Chronic Kidney Disease (CKD) is a major disease multiplier in patients aged 65+. CKD is characterized by progressive renal fibrosis mediated through supraphysiologic type IV collagen deposition by renal myofibroblasts. As the US population continues to age, it becomes increasingly critical to identify new therapeutic strategies for CKD. Mouse models of kidney injury suggest reducing the activity of the receptor tyrosine kinase discoidin domain receptor 1 (DDR1) is protective against fibrotic renal disease. Inhibition of DDR1 kinase reduces mesangial cell deposition of type IV collagen. To develop targeted therapeutics for CKD, the laboratory of Jens Meiler (sponsor of this application) partners with the laboratories of Ambra Pozzi (co- sponsor of this application) and Craig Lindsley to create a comprehensive DDR1 kinase inhibitor discovery pipeline. The Meiler laboratory utilizes a combination of ligand-based quantitative structure-activity relationship (QSAR) modeling for virtual high-throughput screening (vHTS) and subsequent protein-ligand docking to identify lead compounds for synthesis/derivatization (Lindsley) and biochemical/functional evaluation (Pozzi). Selective targeting of individual kinases remains a significant challenge, and current methods in vHTS fail to account for protein binding pocket features contributing to binding selectivity. The central objectives of this proposal are to identify novel DDR1-selective inhibitors for the treatment of CKD and to develop new technologies to address current limitations in vHTS.
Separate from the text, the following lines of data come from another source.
namespace Summit.CriticalPhenomena.PercolationContinuityZ3.Theorems

namespace SahiBlobReduction

open Finset Set unitInterval MeasureTheory Literature.Probability.Percolation Literature.Probability.LatticeModels
  Literature.Combinatorics.Sahi2008
open Literature.Probability.Percolation.DecisionTree (ind ind_of_mem ind_of_not_mem ind_nonneg)
open Literature.Probability.Percolation.BlockExploration (exists_openWalk_of_mem_openConnIn)
open scoped Classical

variable {V : Type*}

/-! ### Support inside a vertex set: `{x ↔ y}` versus `{x ↔ y in S}` -/

/-- If no open pair leaves `S`, an open walk from a vertex of `S` stays in `S`. [folklore] -/
theorem support_subset_of_no_exit {ω : BondConfig V} {S : Set V} (hN : ∀ u ∈ S, ∀ v ∉ S, s(u, v) ∉ ω)
    {x y : V} (p : (openGraph ω).Walk x y) (hx : x ∈ S) : ∀ z ∈ p.support, z ∈ S := by
  induction p with
  | nil =>
    intro z hz
    rw [SimpleGraph.Walk.support_nil, List.mem_singleton] at hz
    exact hz ▸ hx
  | @cons a b _ hab p ih =>
    intro z hz
    have hb : b ∈ S := by
      by_contra hb
      exact hN a hx b hb ((openGraph_adj ω a b).1 hab).1
    rw [SimpleGraph.Walk.support_cons, List.mem_cons] at hz
    rcases hz with rfl | hz
    · exact hx
    · exact ih hb z hz

/-- If no open pair leaves `S ∋ x`, then `{x ↔ y} = {x ↔ y in S}` on this configuration. [folklore] -/
theorem openConn_iff_openConnIn_of_no_exit {ω : BondConfig V} {S : Set V} (hN : ∀ u ∈ S, ∀ v ∉ S, s(u, v) ∉ ω)
    {x y : V} (hx : x ∈ S) : ω ∈ (openConn x y : Set (BondConfig V)) ↔ ω ∈ openConnIn S x y := by
  constructor
  · rintro ⟨p⟩
    exact mem_openConnIn_of_openWalk p (support_subset_of_no_exit hN p hx)
  · intro h
    obtain ⟨p, -⟩ := exists_openWalk_of_mem_openConnIn h
    exact ⟨p⟩

variable [Fintype V]

/-- Pairs of weight `0` leaving `S` are almost surely all closed. [folklore] -/
theorem ae_no_exit (w : Sym2 V → unitInterval) (S : Set V) (hS : ∀ u ∈ S, ∀ v ∉ S, w s(u, v) = 0) :
    ∀ᵐ ω ∂prodBernoulli w, ∀ u ∈ S, ∀ v ∉ S, s(u, v) ∉ ω := by
  have hZ : ({e : Sym2 V | ∃ u ∈ S, ∃ v ∉ S, e = s(u, v)}).Countable := Set.to_countable _
  have h := prodBernoulli_ae_forall_notMem w hZ (by
    rintro e ⟨u, hu, v, hv, rfl⟩; exact hS u hu v hv)
  filter_upwards [h] with ω hω u hu v hv using hω _ ⟨u, hu, v, hv, rfl⟩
In Specific Aim I, I will generate and use QSAR models to perform vHTS for potential DDR1 inhibitors. I will subsequently define a structural model of DDR1 kinase inhibitor selectivity using molecular dynamics (MD)-generated conformational ensembles of DDR kinases in conjunction with ROSETTA flexible docking. I will also perform in silico and in vitro site-directed mutagenesis to further characterize the determinants of DDR1 kinase inhibitor selectivity.
In Specific Aim II, I will develop a multitasking machine algorithm within the Meiler lab BIOLOGY AND CHEMISTRY LIBRARY (BCL) which will leverage protein structural information in addition to conventional ligand-based descriptors to improve vHTS for selective DDR1 kinase inhibitors. The methods developed will address long-standing shortcomings in the field of computer-aided drug discovery (CADD) ? namely, that protein structure-based methods are computationally prohibitive for vHTS while ligand-based methods do not include direct information on binding mode. As the methods developed in Aim II become available, they will be integrated in the discovery cycle described in Aim I to ultimately define a structural model of DDR1 kinase selectivity and identify novel therapeutic agents for the treatment of CKD through the use of new and established methods. Furthermore, novel computational methods established in these studies will be broadly applicable to other challenging targets in drug discovery.
Chronic Kidney Disease (CKD) is an irreversible condition associated with significantly elevated re- hospitalization and mortality rates in patients aged 65+ in the United States. Selective DDR1 kinase inhibition is a potential therapeutic target for CKD, but the current lack of structural models for DDR1-selective inhibition and limitations in computer-aided drug discovery (CADD) tools make screening for selective lead compounds challenging. We will develop new CADD methodologies to address these deficiencies, and through collaboration apply state-of-the-art ligand- and structure-based CADD methods to design DDR1-selective inhibitors for the treatment of CKD.